MENINGKATNYA aktivitas ekonomi sebuah kawasan menyebabkan melambungnya harga lahan. Hal ini bisa menjadi alat seleksi alami karena hanya orang dengan kemampuan tertentu saja yang mampu tinggal di kawasan-kawasan seperti itu.
Untuk tetap menjaga nilainya, pihak-pihak tertentu terus berupaya menambahkan value dengan cara membuka bisnis-bisnis atau usaha baru yang akan membuat kantong investor semakin tebal. Tetapi, lama-kelamaan hal ini bisa membawa dampak signifikan bagi kehidupan sosial terutama penghuni awal kawasan yang sudah menghuni jauh sebelum bisnis-bisnis baru bermunculan.

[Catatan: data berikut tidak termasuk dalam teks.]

/-- `(18 | 65)`, minimal rank `16`: the non-zero profiles [(0, 16), (1, 15), (2, 14)] are pairwise exclusive, so constant; `(1, 15)`: `L⁺` (type `(2 | 16)`) has constant rank `1`; `(2, 14)`: `L⁻` (type `(16 | 49)`) has constant rank `14`. [cite: Ribet1983, Thm. 3] [cite: Gordon1997, Thm. 6.3 (3)]
[cite: Deligne1982HodgeCycles, I §3 Prop. 3.4, 3.6] [cite: GoodmanWallachGTM255, §4.1.1] -/
theorem UnitaryEighteenSixtyFive.no_minRank_16 [FiniteDimensional ℂ W] {𝔊 : Submodule ℂ (Module.End ℂ W)}
    (hbr : ∀ Y ∈ 𝔊, ∀ Z ∈ 𝔊, Y * Z - Z * Y ∈ 𝔊)
    (hirr : ∀ U : Submodule ℂ W, (∀ A ∈ 𝔊, ∀ u ∈ U, A u ∈ U) → U = ⊥ ∨ U = ⊤)
    {Θ : Module.End ℂ W} (hΘ : Θ ∈ 𝔊) (hΘΘ : Θ * Θ = 1)
    {P Q : Submodule ℂ W} (hP : ∀ x, x ∈ P ↔ Θ x = x) (hQ : ∀ x, x ∈ Q ↔ Θ x = -x)
    (hP18 : Module.finrank ℂ P = 18) (hQ65 : Module.finrank ℂ Q = 65)
    {s : W → W → ℂ} (hadd : ∀ x y z, s (x + y) z = s x z + s y z)
    (hsmul : ∀ (c : ℂ) (x y : W), s (c • x) y = c * s x y) (hsymm : ∀ x y, s y x = starRingEnd ℂ (s x y))
    (hPQ : ∀ p ∈ P, ∀ q ∈ Q, s p q = 0) (hdefP : ∀ p ∈ P, s p p = 0 → p = 0) (hdefQ : ∀ q ∈ Q, s q q = 0 → q = 0)
    (hadj : ∀ X ∈ 𝔊, ∃ Y ∈ 𝔊, ∀ x y, s (X x) y = s x (Y y))
    (hS : ∀ B' ∈ 𝔊, Θ * B' = B' → B' * Θ = -B' →
      Module.finrank ℂ (LinearMap.range B') = 0 ∨ Module.finrank ℂ (LinearMap.range B') = 16 ∨ Module.finrank ℂ (LinearMap.range B') = 17 ∨ Module.finrank ℂ (LinearMap.range B') = 18)
    {B : Module.End ℂ W} (hB : B ∈ 𝔊) (hΘB : Θ * B = B) (hBΘ : B * Θ = -B)
    (hr : Module.finrank ℂ (LinearMap.range B) = 16) : False := by
  classical
  have hsU : ∀ U : Submodule ℂ W, ∀ x y z : U, s ((x + y : U) : W) z = s (x : W) z + s (y : W) z :=
    fun U x y z => by simp only [Submodule.coe_add, hadd]
  have hsmU : ∀ U : Submodule ℂ W, ∀ (c : ℂ) (x y : U), s ((c • x : U) : W) y = c * s (x : W) y :=
    fun U c x y => by simp only [Submodule.coe_smul, hsmul]
  have hno1 : ∀ B' ∈ 𝔊, Θ * B' = B' → B' * Θ = -B' → Module.finrank ℂ (LinearMap.range B') ≠ 1 := by
    intro B' hB' hΘB' hB'Θ h1
    rcases hS B' hB' hΘB' hB'Θ with h | h | h | h <;> omega
  have hmin : ∀ Y ∈ 𝔊, Θ * Y = Y → Y * Θ = -Y → Y ≠ 0 → 16 ≤ Module.finrank ℂ (LinearMap.range Y) := by
    intro Y hY hΘY hYΘ hY0
    have h0 : Module.finrank ℂ (LinearMap.range Y) ≠ 0 := fun h =>
      hY0 (LinearMap.range_eq_bot.1 (Submodule.finrank_eq_zero.1 h))
    rcases hS Y hY hΘY hYΘ with h | h | h | h <;> omega
  have hmin' : ∀ Z ∈ 𝔊, Θ * Z = Z → Z * Θ = -Z → Z ≠ 0 → Module.finrank ℂ (LinearMap.range B) ≤ Module.finrank ℂ (LinearMap.range Z) := by
    rw [hr]; exact hmin
  obtain ⟨ι, Um, Up, PU, QU, Lm, ιm, Pm, Qm, Lp, ιp, Pp, Qp, hιmem, hιι, hιΘ, hιs, hUm, hUp, hfinUm, hfinUp,
    hPM, hQM, hPU, hQU, hrangeP, hPUP, hQUQ, hfinQM, hfinPU, hfinQU, hLm, hLp,
    hιmapply, hPmmem, hQmmem, hbrLm, hirrLm, hιmmem, hιmιm, hPm, hQm, hfinPm, hfinQm, hPmQm, hdefPm, hdefQm, hadjLm,
    hιpapply, hPpmem, hQpmem, hbrLp, hirrLp, hιpmem, hιpιp, hPp, hQp, hfinPp, hfinQp, hPpQp, hdefPp, hdefQp, hadjLp,
    hsplit⟩ :=
    UnitaryLeviSetup.exists_levi_pair hbr hirr hΘ hΘΘ hP hQ hadd hsymm hPQ hdefP hdefQ hadj hB hΘB hBΘ
  have hdich : ∀ X ∈ 𝔊, Θ * X = X → X * Θ = -X → X * ι = ι * X →
      Module.finrank ℂ (Up.map X) + Module.finrank ℂ (Um.map X) ≤ Module.finrank ℂ (LinearMap.range B) ∨
        (16 ≤ Module.finrank ℂ (Up.map X) ∧ 16 ≤ Module.finrank ℂ (Um.map X)) := fun X hX hΘX hXΘ hXc =>
    UnitaryLeviSetup.profile_dichotomy hbr hΘΘ hP hQ hadd hsymm hPQ hdefP hdefQ hadj hmin hB hΘB hBΘ hιι hιΘ hιs hUm hUp
      hPM hQM hQU hfinQU hrangeP hX hΘX hXΘ hXc
  have hfinQU' := hfinQU
  rw [hr] at hfinQM hfinPU hfinQU hfinPm hfinQm hfinPp hfinQp hsplit hdich
  rw [hQ65] at hfinQM hfinQm hfinUm
  rw [hP18] at hfinPU hfinPp hfinUp
  have hcm : ∀ Z : Module.End ℂ W, Z * ι = ι * Z → ∀ x ∈ Um, Z x ∈ Um := fun Z hZ x hx =>
    (hUm _).2 (by rw [← Module.End.mul_apply, ← hZ, Module.End.mul_apply, (hUm x).1 hx, map_neg])
  have hcp : ∀ Z : Module.End ℂ W, Z * ι = ι * Z → ∀ x ∈ Up, Z x ∈ Up := fun Z hZ x hx =>
    (hUp _).2 (by rw [← Module.End.mul_apply, ← hZ, Module.End.mul_apply, (hUp x).1 hx])
  have hfullm_of : Lm = ⊤ → False := fun h =>
    UnitaryLeviSetup.false_of_full_larger hbr hΘΘ hno1 hιι hιΘ hUm hUp (by omega) (by omega) hPM hQM (by omega)
      (by omega) hLm h
  have hprof : ∀ X ∈ 𝔊, Θ * X = X → X * Θ = -X → X * ι = ι * X →
      (Module.finrank ℂ (Up.map X) = 0 ∧ Module.finrank ℂ (Um.map X) = 0) ∨
        (Module.finrank ℂ (Up.map X) = 0 ∧ Module.finrank ℂ (Um.map X) = 16) ∨
        (Module.finrank ℂ (Up.map X) = 1 ∧ Module.finrank ℂ (Um.map X) = 15) ∨
        (Module.finrank ℂ (Up.map X) = 2 ∧ Module.finrank ℂ (Um.map X) = 14) := by
    intro X hX hΘX hXΘ hXc
    obtain ⟨hs, hi, hi', hj, hj'⟩ := hsplit X hΘX hXΘ hXc

    have hrk := hS X hX hΘX hXΘ
    have hd := hdich X hX hΘX hXΘ hXc
    rw [hs] at hrk
    generalize Module.finrank ℂ ↥(Submodule.map X Um) = jj at *
    have hjle : jj ≤ 16 := by omega
    interval_cases jj
    · exact Or.inl ⟨by omega, rfl⟩
    · exfalso; omega
    · exfalso; omega
    · exfalso; omega
    · exfalso; omega
    · exfalso; omega
    · exfalso; omega
    · exfalso; omega
    · exfalso; omega
    · exfalso; omega
    · exfalso; omega
    · exfalso; omega
    · exfalso; omega
    · exfalso; omega
    · exact Or.inr (Or.inr (Or.inr (⟨by omega, rfl⟩)))
    · exact Or.inr (Or.inr (Or.inl ⟨by omega, rfl⟩))
    · exact Or.inr (Or.inl ⟨by omega, rfl⟩)
  obtain ⟨⟨p, hp⟩, hp0⟩ := Module.finrank_pos_iff_exists_ne_zero.1 (show 0 < Module.finrank ℂ PU by omega)
  obtain ⟨⟨q, hq⟩, hq0⟩ := Module.finrank_pos_iff_exists_ne_zero.1 (show 0 < Module.finrank ℂ QU by omega)
  obtain ⟨X₀, hX₀, hΘX₀, hX₀Θ, hX₀c, c₀, hιc₀, -, hX₀c0⟩ :=
    UnitaryLeviFull.exists_raise_commute_apply_ne_zero hbr hirr hΘ hΘΘ hQ hιmem hιι hιΘ hUm hUp
      ⟨p, fun h => hp0 (Subtype.ext h), ((hPU p).1 hp).1, ((hPU p).1 hp).2⟩
      ⟨q, fun h => hq0 (Subtype.ext h), ((hQU q).1 hq).1, ((hQU q).1 hq).2⟩
  have hX₀i : Module.finrank ℂ (Up.map X₀) ≠ 0 := fun h0 => by
    have hmem : X₀ c₀ ∈ Up.map X₀ := Submodule.mem_map_of_mem ((hUp c₀).2 hιc₀)
    rw [Submodule.finrank_eq_zero.1 h0, Submodule.mem_bot] at hmem
    exact hX₀c0 hmem
  have hnotboth : ∀ X ∈ 𝔊, Θ * X = X → X * Θ = -X → X * ι = ι * X → ∀ X' ∈ 𝔊, Θ * X' = X' → X' * Θ = -X' →
      X' * ι = ι * X' → 16 < Module.finrank ℂ (Up.map X') + Module.finrank ℂ (Um.map X) → False := by
    intro X hX hΘX hXΘ hXc X' hX' hΘX' hX'Θ hX'c hgt
    obtain ⟨c, hc1, hc2⟩ := UnitaryGenericRank.exists_finrank_le_and_finrank_le (X'.restrict (hcp X' hX'c))
      (X.restrict (hcp X hXc)) (X.restrict (hcm X hXc)) (X'.restrict (hcm X' hX'c))
    obtain ⟨hX₁, hΘX₁, hX₁Θ, hX₁c⟩ := UnitaryLeviSetup.add_smul_raise X hX hΘX hXΘ hXc X' hX' hΘX' hX'Θ hX'c c
    have hi₁ := UnitaryLeviSetup.finrank_map_add_smul hcp X X' hXc hX'c c hX₁c
    have hj₁ := UnitaryLeviSetup.finrank_map_add_smul hcm X X' hXc hX'c c hX₁c
    rw [UnitaryLeviRank.finrank_range_restrict] at hc1 hc2
    have hp := hprof (X + c • X') hX₁ hΘX₁ hX₁Θ hX₁c
    rw [hi₁, hj₁] at hp
    omega
  have hzero : ∀ X ∈ 𝔊, Θ * X = X → X * Θ = -X → X * ι = ι * X → Module.finrank ℂ (Up.map X) = 0 → Module.finrank ℂ (Um.map X) = 0 → X = 0 := by
    intro X hX hΘX hXΘ hXc hi hj
    obtain ⟨hs, -, -, -, -⟩ := hsplit X hΘX hXΘ hXc
    rw [hi, hj, add_zero] at hs
    exact LinearMap.range_eq_bot.1 (Submodule.finrank_eq_zero.1 hs)
  rcases hprof X₀ hX₀ hΘX₀ hX₀Θ hX₀c with ⟨h0i, h0j⟩ | ⟨h0i, h0j⟩ | ⟨h0i, h0j⟩ | ⟨h0i, h0j⟩
  · exact hX₀i h0i
  · exact hX₀i h0i
  · -- constant profile `(1, 15)`
    have hprofc : ∀ X ∈ 𝔊, Θ * X = X → X * Θ = -X → X * ι = ι * X → X ≠ 0 →
        Module.finrank ℂ (Up.map X) = 1 ∧ Module.finrank ℂ (Um.map X) = 15 := by
      intro X hX hΘX hXΘ hXc hX0
      rcases hprof X hX hΘX hXΘ hXc with ⟨hi, hj⟩ | ⟨hi, hj⟩ | ⟨hi, hj⟩ | ⟨hi, hj⟩
      · exact (hX0 (hzero X hX hΘX hXΘ hXc hi hj)).elim
      · exact (hnotboth X hX hΘX hXΘ hXc X₀ hX₀ hΘX₀ hX₀Θ hX₀c (by omega)).elim
      · exact ⟨hi, hj⟩
      · exact (hnotboth X₀ hX₀ hΘX₀ hX₀Θ hX₀c X hX hΘX hXΘ hXc (by omega)).elim
    obtain ⟨hymem, hιpy, hyιp, hyrk⟩ := UnitaryLeviSetup.restrict_mem hcp hLp hιpapply X₀ hX₀ hΘX₀ hX₀Θ hX₀c
    have hSp : ∀ A ∈ Lp, ιp * A = A → A * ιp = -A →
        Module.finrank ℂ (LinearMap.range A) = 0 ∨ Module.finrank ℂ (LinearMap.range A) = 1 := by
      intro A hA hιA hAι
      by_cases hA0 : A = 0
      · left; rw [hA0, LinearMap.range_zero, finrank_bot]
      · obtain ⟨XA, hXA, hΘXA, hXAΘ, hXAc, hXAUp⟩ :=
          UnitaryLeviSetup.exists_lift hbr hΘ hΘΘ hcp hιΘ hLp hιpapply A hA hιA hAι
        have hXA0 : XA ≠ 0 := fun h0 => hA0 (LinearMap.range_eq_bot.1 (Submodule.finrank_eq_zero.1
          (by rw [← hXAUp, h0, Submodule.map_zero, finrank_bot])))
        right; rw [← hXAUp]; exact (hprofc XA hXA hΘXA hXAΘ hXAc hXA0).1
    exact UnitaryEighteenFortyNine.subTwoSixteen_rank1 hbrLp hirrLp hιpmem hιpιp hPp hQp (by omega) (by omega)
      (s := fun v w : Up => s (v : W) w) (hsU Up) (hsmU Up) (fun v w => hsymm v w) hPpQp hdefPp hdefQp hadjLp hSp
      hymem hιpy hyιp (by rw [hyrk, h0i])
  · -- constant profile `(2, 14)`
    have hprofc : ∀ X ∈ 𝔊, Θ * X = X → X * Θ = -X → X * ι = ι * X → X ≠ 0 →
        Module.finrank ℂ (Up.map X) = 2 ∧ Module.finrank ℂ (Um.map X) = 14 := by
      intro X hX hΘX hXΘ hXc hX0
      rcases hprof X hX hΘX hXΘ hXc with ⟨hi, hj⟩ | ⟨hi, hj⟩ | ⟨hi, hj⟩ | ⟨hi, hj⟩
      · exact (hX0 (hzero X hX hΘX hXΘ hXc hi hj)).elim
      · exact (hnotboth X hX hΘX hXΘ hXc X₀ hX₀ hΘX₀ hX₀Θ hX₀c (by omega)).elim
      · exact (hnotboth X hX hΘX hXΘ hXc X₀ hX₀ hΘX₀ hX₀Θ hX₀c (by omega)).elim
      · exact ⟨hi, hj⟩
    obtain ⟨hxmem, hιmx, hxιm, hxrk⟩ := UnitaryLeviSetup.restrict_mem hcm hLm hιmapply X₀ hX₀ hΘX₀ hX₀Θ hX₀c
    have hSm : ∀ A ∈ Lm, ιm * A = A → A * ιm = -A →
        Module.finrank ℂ (LinearMap.range A) = 0 ∨ Module.finrank ℂ (LinearMap.range A) = 14 := by
      intro A hA hιA hAι
      by_cases hA0 : A = 0
      · left; rw [hA0, LinearMap.range_zero, finrank_bot]
      · obtain ⟨XA, hXA, hΘXA, hXAΘ, hXAc, hXAUm⟩ :=
          UnitaryLeviSetup.exists_lift hbr hΘ hΘΘ hcm hιΘ hLm hιmapply A hA hιA hAι
        have hXA0 : XA ≠ 0 := fun h0 => hA0 (LinearMap.range_eq_bot.1 (Submodule.finrank_eq_zero.1
          (by rw [← hXAUm, h0, Submodule.map_zero, finrank_bot])))
        right; rw [← hXAUm]; exact (hprofc XA hXA hΘXA hXAΘ hXAc hXA0).2
    exact UnitaryEighteenSixtyFive.subSixteenFortyNine_rank14 hbrLm hirrLm hιmmem hιmιm hPm hQm (by omega) (by omega)
      (s := fun v w : Um => s (v : W) w) (hsU Um) (hsmU Um) (fun v w => hsymm v w) hPmQm hdefPm hdefQm hadjLm hSm
      hxmem hιmx hxιm (by rw [hxrk, h0j])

Canggu adalah contoh bagaimana konflik bisa muncul di kawasan dengan tingkat pertumbuhan ekonomi yang terus melambung.
Setahun lalu Canggu pernah menjadi pemberitaan di media lokal, nasional dan juga internasional. Bukan. Pemberitaannya bukan tentang keindahan pantainya ataupun ombaknya yang mengundang para peselancar, tetapi soal petisi. Ya, petisi warga yang menuntut agar gangguan yang mereka alami akibat aktivitas turisme bisa didengarkan oleh para pengambil kebijakan.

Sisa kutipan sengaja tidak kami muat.